The language of the First Amendment is particularly interesting: "Congress shall make no law respecting an establishment of religion...." What does it mean to have respect in the context of government? Perhaps special privileges granted. Maybe elite status. Or just tax exemption. This is a tricky area and I am still undecided; but a case can certainly be made in favor of taxing churches.

When tax exemption first entered the political arena, it was presumed that churches offered services which were for the "public good." The Federal government did not have any welfare programs, schools, or hospitals yet, so churches often filled that communal need. In addition to tax exemption, confidentiality of financial statements was also granted, as well as tax exemption for clergy and property owned by a church. This was the compromise made in order to keep religion out of politics. Even to this day churches may not "attempt to influence legislation, or intervene in political campaigns." To do so would necessarily violate their tax exempt status.

Now it gets even trickier; how does the government know if a church is influencing legislation or political campaigns, for example, by donations, if they have no way of viewing their financial records? And, in a broader sense, what if a church comes along which makes absolutely no effort to work towards the "public good?" How much should an evangelist pastor of a Mega-Church be able to skim off the top without paying taxes? How much land can a church buy up at minimal cost, and how does this affect the local economy? As of right now, there are no limits to these abuses. No other non-profit organization has this much freedom. All you have to do is claim to be a Christian church and the government will turn a blind eye on much of your doings.

To be clear, I am not advocating a complete removal of tax exemption for churches. But if the government changed the tax exemption status of churches to reflect the status of 501 (c) 3 non-profit organizations (like Project Reason, The Red Cross, and even PETA), many of these problems would go away--not to mention it would lighten the tax burden on everyone else.

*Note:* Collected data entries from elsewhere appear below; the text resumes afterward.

import Mathlib
import Literature.NumberTheory.LFunctions.ZetaScrewNonArchSign

/-!
# Suzuki, *On variants of Chebyshev's conjecture* — Theorem 1

M. Suzuki, Ramanujan J. 68 (2025), art. 95 = arXiv:2411.07436, Theorem 1 (p. 2 of the arXiv text):
with `ψ_{1/2}(x) = ∑_{n ≤ x} Λ(n) n^{-1/2}` one has
`∫₀ˣ (ψ_{1/2}(y) − 2√y) dy/y = ∑_{n ≤ x} Λ(n) n^{-1/2} log(x/n) − 4√x`, and the following are
equivalent: (i) RH; (ii) there is `x₀ ≥ 2` with `∑_{n ≤ x} Λ(n) n^{-1/2} log(x/n) − 4√x ≤ 0` for all
`x ≥ x₀`; (iii) `lim_{x→∞} [∑_{n ≤ x} Λ(n) n^{-1/2}(1 − log n/log x) − 4√x/log x] = −(ζ'/ζ)(1/2)`.
Vendored here: (i) ⟺ (ii) as a named fact (no `_holds`: the proof uses the explicit formula for
`ψ_{1/2}` and a Landau-type theorem for Laplace transforms of non-negative functions, §2.4 Prop. 1
there). In the language of Suzuki's screw function `g_ζ = −Ψ` (tree: `zetaScrew`,
`Literature/NumberTheory/LFunctions/ZetaScrew.lean`) the sum in (ii) is the non-archimedean part
`g₀(log x) = ∑_{n ≤ x} Λ(n) n^{-1/2} log(x/n) − 4(√x + 1/√x − 2)` up to the bounded term
`4(1/√x − 2)` (display (1.7) and Corollary 1 there: RH ⟺ `−g₀(t) ≥ 0` for all `t ≥ t₀`).
Nearest print to route `RiemannHypothesis/IntegerScrew`'s crux `DiscreteLandau`
(`Ψ(log m) ≥ 0` at the INTEGERS ⇒ RH), which samples the criterion only at `x ∈ ℕ`.
-/

namespace Literature.NumberTheory.LFunctions

/-- The integrated half-line Chebyshev bias
`∫₀ˣ (ψ_{1/2}(y) − 2√y) dy/y = ∑_{1 ≤ n ≤ ⌊x⌋} Λ(n) n^{-1/2} log(x/n) − 4√x`
(Suzuki 2025, display (1.5)). [cite: Suzuki2024, (1.5)] -/
noncomputable def chebyshevHalfLineBias (x : ℝ) : ℝ :=
  (∑ n ∈ Finset.Icc 1 ⌊x⌋₊,
      (ArithmeticFunction.vonMangoldt n : ℝ) / Real.sqrt n * Real.log (x / n)) -
    4 * Real.sqrt x

/-- **Suzuki 2025, Theorem 1, (i) ⟺ (ii)** (Ramanujan J. 68:95 = arXiv:2411.07436, Thm. 1, p. 2):
"The following statements are equivalent: • The RH holds. • There exists an `x₀ ≥ 2` such that
`∑_{n ≤ x} Λ(n) n^{-1/2} log(x/n) − 4√x ≤ 0` holds for all `x ≥ x₀`." A one-signed (Landau-type)
RH criterion on the critical line; grounds the nearest-print comparison for
`Summit.RiemannHypothesis.RiemannHypothesis.Theses.IntegerScrew.DiscreteLandau` (which assumes the
sign condition only at integer `x`). Users take `(h : Suzuki2024_thm1)`. [cite: Suzuki2024, Thm 1] -/
def Suzuki2024_thm1 : Prop :=
  RiemannHypothesis ↔ ∃ x₀ : ℝ, 2 ≤ x₀ ∧ ∀ x : ℝ, x₀ ≤ x → chebyshevHalfLineBias x ≤ 0

/-- Unfolding lemma: the criterion of `Suzuki2024_thm1` written out. [cite: Suzuki2024, Thm 1] -/
theorem Suzuki2024_thm1_iff :
    Suzuki2024_thm1 ↔
      (RiemannHypothesis ↔ ∃ x₀ : ℝ, 2 ≤ x₀ ∧ ∀ x : ℝ, x₀ ≤ x →
        (∑ n ∈ Finset.Icc 1 ⌊x⌋₊,
            (ArithmeticFunction.vonMangoldt n : ℝ) / Real.sqrt n * Real.log (x / n)) -
          4 * Real.sqrt x ≤ 0) :=
  Iff.rfl

/-- Sanity value: below `x = 2` no prime power contributes, so the bias is `−4√x`
(e.g. at `x = 1`). [cite: Suzuki2024, (1.5)] -/
theorem chebyshevHalfLineBias_one : chebyshevHalfLineBias 1 = -4 := by
  simp [chebyshevHalfLineBias]

/-- **DISCHARGE of `Suzuki2024_thm1`** (Suzuki, Ramanujan J. 68:95 (2025) = arXiv:2411.07436, Thm. 1,
(i) ⟺ (ii)): the tree proves this equivalence as `Suzuki2025_thm1` in
`Literature/NumberTheory/LFunctions/ZetaScrewNonArchSign.lean` ((ii) ⇒ (i) by Landau's theorem on the
Laplace transform (3.4); (i) ⇒ (ii) from `Ψ ≥ 0` under RH and (1.9)); the two statements agree
verbatim (`chebyshevHalfLineBias x` is the printed left-hand side of (ii)). RH-EQUIVALENT criterion;
no new fact. [cite: Suzuki2024, Thm 1] -/
theorem Suzuki2024_thm1_holds : Suzuki2024_thm1 := by
  rw [Suzuki2024_thm1_iff]
  exact Suzuki2025_thm1

end Literature.NumberTheory.LFunctions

One of the key differences between churches and 501 (c) 3 non-profits is disclosure of finances. A few years ago PETA came under fire for several items in their financial records, such as donating to domestic terrorist organizations like the Animal Liberation Front. Imagine what this would do to the Catholic Church and all the money that Mother Teresa collected which went missing, as well as all the scandels they have been covering up lately. Imagine what it would have done in 2008 for Proposition 8 in California, with regards to the financial involvement of the Mormon Church.

The best part of this method is that churches would still be able to get tax exemption if they can provide evidence of benefiting the community through demonstrable charitable actions--just like any other 501 (c) 3 non-profit organization. This would make it much easier for the government to validate qualifications. Also, without paid clergy, imagine how much more money could go to helping people in need, and how many fewer scumbags would try to rip people off.

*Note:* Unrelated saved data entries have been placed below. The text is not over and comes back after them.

import Literature.Analysis.FluidPDE.FluidComputer.ThresholdLevelTableX
import HarnessLib

/-!
# Kernel run of the level-table checker over the WIDER gate-data box (all seven data within 1/300), chunks 20 … 23 (bp3 gen 13, layer 4: robustness variant X)

HONEST FRAMING: low prior, high value-of-information experiment on Tao's machine paradigm; NOT a
claim that NS blows up.

Four kernel evaluations (`decide +kernel`; no `native_decide`, no extra axioms) of `runSteps`
with the interval gate data `GIx` (all seven data within relative `1/300`, `δ ∈ [0, (1 + 1/300) δ₀]`),
25 steps each, from `Bx20` to `Bx24`.
-/

namespace Literature.Analysis.FluidPDE.FluidComputer

namespace ThresholdLevelTable

set_option maxHeartbeats 10000000 in
set_option maxRecDepth 200000 in
/-- Chunk 20 of the wider-data-box table run (steps 500 … 524). [folklore] -/
theorem runX20 : runSteps 60 12 3 GIx RbIt Bx20 chunk20 18218920983040980 = some Bx21 := by
  decide +kernel

set_option maxHeartbeats 10000000 in
set_option maxRecDepth 200000 in
/-- Chunk 21 of the wider-data-box table run (steps 525 … 549). [folklore] -/
theorem runX21 : runSteps 60 12 3 GIx RbIt Bx21 chunk21 21683499329800700 = some Bx22 := by
  decide +kernel

set_option maxHeartbeats 10000000 in
set_option maxRecDepth 200000 in
/-- Chunk 22 of the wider-data-box table run (steps 550 … 574). [folklore] -/
theorem runX22 : runSteps 60 12 3 GIx RbIt Bx22 chunk22 25806914889368432 = some Bx23 := by
  decide +kernel

set_option maxHeartbeats 10000000 in
set_option maxRecDepth 200000 in
/-- Chunk 23 of the wider-data-box table run (steps 575 … 599). [folklore] -/
theorem runX23 : runSteps 60 12 3 GIx RbIt Bx23 chunk23 30714454617193348 = some Bx24 := by
  decide +kernel

end ThresholdLevelTable

end Literature.Analysis.FluidPDE.FluidComputer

One way in which government respects one religion over another is by regulating what constitutes a religion in the first place. Many religious groups have been turned down when applying for religious status with the government. Even the Mormon Church was turned down initially, and had to do certain things to qualify as a legitimate religion in the eyes of the state. Lumping churches together with 501 (c) 3 non-profits would eliminate this religious qualification process, as the primary requirement would be their charitable efforts. This would level the playing field for smaller, more obscured groups, and no group would be respected by the state over than another in terms of its beliefs or membership.

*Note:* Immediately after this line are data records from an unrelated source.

import Summits.KontsevichZagierPeriods.KontsevichZagierPeriods.Theses.TorsionLogs
import Summits.KontsevichZagierPeriods.KontsevichZagierPeriods.Theorems.TorsionLogsNeronTorsionSector
import Literature.NumberTheory.Transcendental.KZKernelConjectureForms

/-!
# Crux `TorsionSectorComplete` (stmt-KontsevichZagierPeriods-14212) — line `NeronTorsionArgument`
# (forward generator G1 `next-rung` over the floor `NeronTorsionPrimitiveChain`, unit fwd2-rung-KontsevichZagierPeriods-01, gen 15)

Route `TorsionLogs` (route-KontsevichZagierPeriods-TorsionLogs; `closes (h₁ : NeronTorsionSector)
(h₂ : TorsionSectorComplete) : KontsevichZagierPeriods`; `h₁` CLOSED by the landed translation chain, `h₂` the open
residual).  Floor = the CLOSED primitive chain `Theses.TorsionLogs.NeronTorsionPrimitiveChain`
(`Cruxes.NeronTorsionSector.Translation.stub_assembly`, seed g1-KontsevichZagierPeriods-17981).

## The rung: the ARGUMENT of a division value — π enters the torsion sector (imaginary part of the complex Néron primitive)

The floor and all fourteen forward lines filed on it read the Néron FUNCTION `λ = Re Λ̃` — a REAL number, the log of
the MODULUS of a division value: `q²•[rI] + p²•[rP] − c•[log B]`.  Line `NeronTorsionComplex` (gen 8) moved the torsion
point off the real locus (`P ∈ E(ℂ) ∖ E(ℝ)` on a real curve, `N·u_P = a·ω₁ + b·ω₂`) but still read the REAL PART of the
complex triangle `I_ℂ(P) = ∬_{0<s'<s<1} (x_P−e₁)² x(s') ds' ds/(y_c(s') y_c(s))` along the segment `x(s) = e₁ + s(x_P − e₁)`,
and proved it by FOLDING the conjugate pair `(P, P̄)` onto two real points.  The holomorphic primitive
`Λ̃(u) = −log σ(u) + (η₁/2ω₁)u² = −log ϑ₁(πu/ω₁) + const` has an IMAGINARY PART, and at a torsion point it is NOT a
logarithm: by the quasi-periodicity of `ϑ₁` — whose multiplier `e^{−2ib·v} q^{−b²}` is LEGENDRE's relation
`η₁ω₂ − η₂ω₁ = 2πi` — and the division polynomial `ψ_{N+1}` (`(N+1)P = P`),

  (★)  `N(N+2)·[ Im I_ℂ(P) − ((N−2a)b/N²)·η₁W₀ ] − π·ab(N+2)/N ≡ arg ψ_{N+1}(P)   (mod π·ℤ)`,

`W₀ = ∫_{e₂}^{e₁} dx/√(−f)` (`ω₂ = 2iW₀`), `η₁ = ∫_{e₁}^∞ (g₂x+2g₃) dx/(2x²√f)`, `ψ_{N+1}(P) ∈ ℚ̄` (an algebraic complex
number, so `arg ψ_{N+1}(P) ≡ arctan(Im ψ/Re ψ)` is the period `∫₀^γ dt/(1+t²)` at an algebraic end point).  Checked
numerically (folder `num/im_torsion.py`, composite Gauss–Legendre, pure python): on `y² = 4x³ − 28x + 24`,
`P = (1 − 2i, 4 + 8i)` of order `4`, `u_P = (ω₁ + ω₂)/4` (`a = b = 1`): the holomorphic dictionary
`I_ℂ(P) = Λ̃(u_P) − Λ̃(ω₁/2) − (η₁/2ω₁)(ω₁/2 − u_P)²` to `3·10⁻¹²`, `ψ₅(P) = 2¹⁵(44 − 117i)`, and

  `48·Im I_ℂ(P) − 6·η₁W₀ + 7·π + 2·arctan(117/44) = 0`   (to `10⁻¹⁰`; `Im I_ℂ(P) = −0.394259684394…`, `η₁W₀ = 0.914810396…`),

i.e. the tied element `48•[rJ] − 6•[rW] + 7•[rD] + 2•[rA(117/44)]` (tie `N²k₁ + M(N−2a)b = 16·(−6) + 48·2·1 = 0`).
NEW OBJECTS in the sector: the π-carrier `rD = [ℝ, dt/(1+t²)]`, arctangent carriers `rA = [0<t<γ, dt/(1+t²)]` (arguments of
algebraic numbers), the mixed period product `rW = [(e₂,e₁)×(e₁,∞), (1/√(−f(x)))·(g₂x'+2g₃)/(2x'²√f(x'))]` of value `W₀η₁`,
and integrands that are IMAGINARY PARTS of algebraic functions along a complex segment.

WHY THIS IS ONE MOVE OVER THE FLOOR AND NOT GEN 8 AGAIN.  The datum generalised is the same as gen 8's (real torsion point ↦
complex torsion point of the real curve); the read-out is the complementary projection `Im` instead of `Re`.  The real part
is conjugation-SYMMETRIC and folds onto `E(ℝ) ∪ E⁻(ℝ)` (gen 8's `ConjugateFold`, two seed instances); the imaginary part is
conjugation-ANTISYMMETRIC — `Λ̃(ū) = conj Λ̃(u)` — so NO parallelogram/fold identity lands it on real points: the proof must
run the floor's translation engine ALONG COMPLEX PATHS (every identity split into real and imaginary parts of
semialgebraic complex-valued integrands), meet the LATTICE TRANSLATION `u ↦ u + bω₂` whose cocycle is Legendre's `2πi`
(landed by moves: `Theorems/UnfoldedStokesLegendreCubicForm.lean`, `…LegendreAllModuli.lean`, value `η₁W₀ + ω₁H₀ = π`),
and package complex logarithms of algebraic numbers as ARGUMENTS (the tangent addition law by moves, landed in
`Theorems/HurwitzMicroSectorsNormalFormPrincipleAngAddK2.lean :: ang_add_mem_relations` and the signed-angle calculus
`…AngSigned.lean`).  None of π, arctan, `W₀`, `2πi` occurs in the floor's proof or in any sibling line of this crux.

RUNG `NeronTorsionArgument := ∀ b : Bool, NeronArgumentMember b`; member `false` := the floor decl
`Theses.TorsionLogs.NeronTorsionPrimitiveChain` VERBATIM (F3 witness `rung_false := NeronTorsionPrimitiveChain_holds`); member
`true` := `NeronArgumentSector`, the TIED argument sector (tie `N²k₁ + M(N−2a)b = 0`, free integers `k₂, m` on the π- and
arctan-carriers, value hypothesis — under S every instance holds by soundness of `eval`, F4 `onPath`; unconditionally the
instances are the integer multiples of (★) repackaged by Machin-type relations, `argumentSector_of_chain`).

Stubs (registered): `stub_divisionArgumentChain` (XL, the new move: the primitive ARGUMENT CHAIN
`M•[rJ] + k₁•[rW] − c₁•[rD] − c₂•[rA₀] ∈ relations` on the tie line), `stub_anglePackaging` (M, port of the landed angle
calculus: a vanishing `ℤ`-combination of `π` and two arctangents of positive algebraic numbers is a chain of moves),
`stub_argumentSectorComplete` (residual: completeness modulo `relations ⊔ closure (T ∪ T_arg)`, WEAKER than the crux,
conjecture-grade, declared residual).  Sorry-free: `argumentSector_of_chain` (soundness of `eval` + packaging),
`NeronTorsionArgument_of` (= `Rung_of`), `rung_false` (F3), `neronTorsionArgument_of_kontsevichZagierPeriods` / `onPath` (F4),
`closure_argumentTied_le_relations`, `argumentSectorComplete_of_torsionSectorComplete`, `TorsionSectorComplete_of`
(the crux BY NAME).
PRIOR ART FOR THE VALUE IDENTITY (not for its realisation by moves): the Klein form `𝔨(z) = e^{−η(z)z/2}σ(z)` satisfies
`𝔨_{a+b}(W) = ε(a,b)𝔨_a(W)`, `ε(a,b) = (−1)^{b₁b₂+b₁+b₂} e^{−2πi(b₁a₂−b₂a₁)/2}` (Lang, *Elliptic Functions*, Ch. 19 §1, K 2 — the
`2πi` is Legendre's relation) and `𝔨_a^{2N}` is a modular form on `Γ(N)` for `a ∈ (1/N)ℤ² ∖ ℤ²` (ibid. Thm 1; Siegel
`g_a^{12N}` on `Γ(N)`, Thm 2), so at an `N`-torsion point of a curve over `ℚ̄` the ARGUMENT of the Klein value is
`(rational)·π + (1/2N)·arg(algebraic)`; the Néron function is `−log|𝔨·Δ^{1/12}| = ½·Re(…)` (Silverman, *Advanced Topics*,
VI Thm 3.2) — the literature keeps the modulus and discards exactly the argument this rung realises as a period identity.
[cite: KontsevichZagier2001, §1.1–1.2] [cite: Lang1983, Ch. 13 Thm 1.1; Ch. 18 §1 (σ, ϑ₁, Legendre)] [cite: Lang1987, Ch. 19 §1 K 2, Thm 1, §2 Thm 2 (Klein forms, Siegel functions)] [cite: Silverman1994, VI Prop 3.1, Thm 3.2] [cite: Lawden1989, §1.3 (1.3.1)–(1.3.2) (quasi-period πτ of ϑ₁), §6.2 (6.2.5)–(6.2.7) (σ(u+2ω₃), the −iπ/ω₁ term)]
-/

noncomputable section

Few things in our Constitution are as important as the First Amendment. Separation of Church and State protects everyone and we are all spared from potential abuse of their mixing together. Tax exemption reform may be the next step in keeping the peace; or it may be a collossal failure. We won't know until it at least enters the public dialog, and possibly not until we try it. But one thing is for certain: separation of Church and State is vital for our freedoms to remain intact. In the words of Christopher Hitchens, "Mr. Jefferson, build up that wall!"